◆ EXERCISE INSTRUCTIONS
Copy out exactly the lines below that run from the one holding "# Extending an" to the one holding "no named facts.", keeping both of those lines and no others.

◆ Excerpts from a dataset
=-=-=-=-=

import Literature.Topology.FourManifolds.CobordismAttachmentUniqueness
import Literature.Topology.FourManifolds.GluingConstructionBoundary
import HarnessLib

/-!
# Extending an attachment `W ∪_ψ X` by the second half of a composite cobordism `Y = X ∪_N X′`

Topic `Literature/Topology/FourManifolds`; a complement to `CobordismAttachment.lean` and
`CobordismAttachmentUniqueness.lean`.  Everything here is PROVED; no named facts.

Let `V = W ∪_ψ X` be an attachment (`A : CobordismAttachment b X ψ V`) of the cobordism `X` from
`M` to `N`, and let `Y` be a composite of `X` and a cobordism `X′` from `N` to `P`
(`Cobordism.IsComposite Y X X′`, witnessed by `D : Cobordism.CompositeData Y X X′`: smooth
embeddings `j : X → Y`, `j′ : X′ → Y` covering `Y`, meeting exactly along `N`, compatible with
the ends).  We construct a compact Hausdorff smooth manifold with boundary `T` which is AT THE
SAME TIME

* an attachment of `Y` to `W` along `ψ` (`extensionAttachmentY : CobordismAttachment b Y ψ T`),
* an attachment of `X′` to `V` along the identity of `∂V = N`
  (`extensionAttachmentX' : CobordismAttachment A.boundaryData X′ (refl N) T`),

with the two structures sharing the copy of `X′` (`jX (x′) = jY (j′ x′)`), the copy of `W`
(`jW w = jV (jW_A w)`) and the copy of `X` (`jV (jX_A x) = jY (j x)`).  In words:
**`(W ∪_ψ X) ∪_N X′ = W ∪_ψ (X ∪_N X′)` for a suitable common witness `T`**, whatever the smooth
structures of `V` near its seam and of `Y` near its seam are — the point being that `T` is glued
from `V` and `Y` along the INTERIOR of `X` (an open gluing of the open pieces `V - ∂V` and
`Y - inl M`, `GluingConstructionBoundary.lean`), so that both given structures are inherited on
the nose and no compatibility of collars is needed.  This is the "associativity" of Milnor's
gluing of triads (*Lectures on the h-cobordism theorem* (1965), §1, Thm. 1.4 and the paragraph
after Def. 1.5, `(W ∪ W′) ∪ W″ = W ∪ (W′ ∪ W″)`), in the witness style of the tree; combined with
the uniqueness theorem of `CobordismAttachmentUniqueness.lean` it lets one re-bracket iterated
attachments.  Used in the discharge of
`Literature.Barriers.SmoothPoincare4.akbulutRuberman2016_relativelyExotic` (Akbulut–Ruberman
(2016), §3: `V′ ∪_N X̄ = W ∪_f (X ∪_N X̄)`).

## Main definitions and results

* `Cobordism.CompositeData Y X X′` — witnesses of `Y.IsComposite X X′`;
  `IsComposite.nonempty_compositeData`.
* `CobordismAttachment.extGlueData A D` — the open gluing datum of `Int V` and `Y - inl M` along
  `Int X`; `T A D` — the glued manifold with boundary; `t2Space_T`, `compactSpace_T`,
  `secondCountable_T`, `boundary_T`.
* `CobordismAttachment.tV : V → T`, `tY : Y → T` — the two pieces, smooth embeddings
  (`isSmoothEmbedding_tV`, `isSmoothEmbedding_tY`) meeting exactly along the copy of `X`
  (`tV_eq_tY_iff`).
* `CobordismAttachment.extensionAttachmentY`, `extensionAttachmentX'` and the compatibility
  lemmas `extensionAttachmentY_jW`, `extensionAttachmentY_jX`, `extensionAttachmentX'_jW`,
  `extensionAttachmentX'_jX`, `tV_jX`.

## References

* J. Milnor, *Lectures on the h-cobordism theorem*, Princeton (1965), §1, Thm. 1.4, Def. 1.5.
  [MilnorHCobordism1965]
* A. Kosinski, *Differential Manifolds* (1993), Ch. VI §1. [Kosinski1993]
-/

open scoped Manifold ContDiff Topology
open Set Function Filter Topology

noncomputable section

namespace Literature.Topology.FourManifolds

universe u

/-- Local notation: `𝔼 n` is the model Euclidean space `EuclideanSpace ℝ (Fin n)`. -/
local notation "𝔼 " n:arg => EuclideanSpace ℝ (Fin n)
/-- Local notation: `ℍ n` is the closed half space `EuclideanHalfSpace n`. -/
local notation "ℍ " n:arg => EuclideanHalfSpace n

/-! ### Witnesses of a composite cobordism -/

namespace Cobordism

variable {n : ℕ} {M N P : Type u} [TopologicalSpace M] [ChartedSpace (𝔼 n) M]
  [TopologicalSpace N] [ChartedSpace (𝔼 n) N] [TopologicalSpace P] [ChartedSpace (𝔼 n) P]

/-- **Witnesses that `Y = X ∪_N X′` as cobordisms** (the data in `Cobordism.IsComposite`): smooth
embeddings `j : X → Y`, `j′ : X′ → Y` covering `Y`, meeting exactly along `N`, compatible with
the end markings. [cite: MilnorHCobordism1965, §1, Thm. 1.4 and Def. 1.5] -/
structure CompositeData (Y : Cobordism n M P) (X : Cobordism n M N) (X' : Cobordism n N P) where
  /-- The embedding of the first cobordism. -/
  j : X.W → Y.W
  /-- The embedding of the second cobordism. -/
  j' : X'.W → Y.W
  isSmoothEmbedding_j : Manifold.IsSmoothEmbedding (𝓡∂ (n + 1)) (𝓡∂ (n + 1)) ∞ j
  isSmoothEmbedding_j' : Manifold.IsSmoothEmbedding (𝓡∂ (n + 1)) (𝓡∂ (n + 1)) ∞ j'
  range_union : range j ∪ range j' = univ
  j_eq_j'_iff : ∀ x x', j x = j' x' ↔ ∃ y, x = X.inr y ∧ x' = X'.inl y
  j_inl : ∀ m, j (X.inl m) = Y.inl m
  j'_inr : ∀ p, j' (X'.inr p) = Y.inr p

/-- A composite admits composite data. [folklore] -/
theorem IsComposite.nonempty_compositeData {Y : Cobordism n M P} {X : Cobordism n M N}
    {X' : Cobordism n N P} (h : Y.IsComposite X X') : Nonempty (CompositeData Y X X') := by
  obtain ⟨j, j', hj, hj', hU, hR, hl, hr⟩ := h
  exact ⟨⟨j, j', hj, hj', hU, hR, hl, hr⟩⟩

namespace CompositeData

variable {Y : Cobordism n M P} {X : Cobordism n M N} {X' : Cobordism n N P}
  (D : CompositeData Y X X')

/-- `j` is injective. [folklore] -/
theorem injective_j : Injective D.j := D.isSmoothEmbedding_j.isEmbedding.injective

/-- `j′` is injective. [folklore] -/
theorem injective_j' : Injective D.j' := D.isSmoothEmbedding_j'.isEmbedding.injective

/-- `j` is continuous. [folklore] -/
theorem continuous_j : Continuous D.j := D.isSmoothEmbedding_j.isEmbedding.continuous

/-- `j′` is continuous. [folklore] -/
theorem continuous_j' : Continuous D.j' := D.isSmoothEmbedding_j'.isEmbedding.continuous

/-- The seam of the composite: `j (inr y) = j′ (inl y)`. [folklore] -/
theorem j_inr (y : N) : D.j (X.inr y) = D.j' (X'.inl y) := (D.j_eq_j'_iff _ _).2 ⟨y, rfl, rfl⟩

/-- `j x` lies on the second cobordism iff `x` lies on the far end of the first. [folklore] -/
theorem j_mem_range_j'_iff (x : X.W) : D.j x ∈ range D.j' ↔ x ∈ range X.inr := by
  constructor
  · rintro ⟨x', hx'⟩
    obtain ⟨y, rfl, -⟩ := (D.j_eq_j'_iff x x').1 hx'.symm
    exact mem_range_self y
  · rintro ⟨y, rfl⟩
    exact ⟨X'.inl y, (D.j_inr y).symm⟩

/-- `j′ x′` lies on the first cobordism iff `x′` lies on the incoming end of the second.
[folklore] -/
theorem j'_mem_range_j_iff (x' : X'.W) : D.j' x' ∈ range D.j ↔ x' ∈ range X'.inl := by
  constructor
  · rintro ⟨x, hx⟩
    obtain ⟨y, -, rfl⟩ := (D.j_eq_j'_iff x x').1 hx
    exact mem_range_self y
  · rintro ⟨y, rfl⟩
    exact ⟨X.inr y, D.j_inr y⟩

/-- `j x` lies on the incoming end of `Y` iff `x` lies on the incoming end of `X`. [folklore] -/
theorem j_mem_range_inl_iff (x : X.W) : D.j x ∈ range Y.inl ↔ x ∈ range X.inl := by
  constructor
  · rintro ⟨m, hm⟩
    rw [← D.j_inl] at hm
    exact ⟨m, D.injective_j hm⟩
  · rintro ⟨m, rfl⟩
    exact ⟨m, (D.j_inl m).symm⟩

/-- `j′ x′` never lies on the incoming end of `Y`. [folklore] -/
theorem j'_not_mem_range_inl (x' : X'.W) : D.j' x' ∉ range Y.inl := by
  rintro ⟨m, hm⟩
  rw [← D.j_inl] at hm
  obtain ⟨y, hy, -⟩ := (D.j_eq_j'_iff _ _).1 hm
  exact Set.disjoint_left.1 X.disjoint_range (mem_range_self m) ⟨y, hy.symm⟩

=-=-=-=-=

◆ ANSWER TO THIS EXERCISE
# Extending an attachment `W ∪_ψ X` by the second half of a composite cobordism `Y = X ∪_N X′`

Topic `Literature/Topology/FourManifolds`; a complement to `CobordismAttachment.lean` and
`CobordismAttachmentUniqueness.lean`.  Everything here is PROVED; no named facts.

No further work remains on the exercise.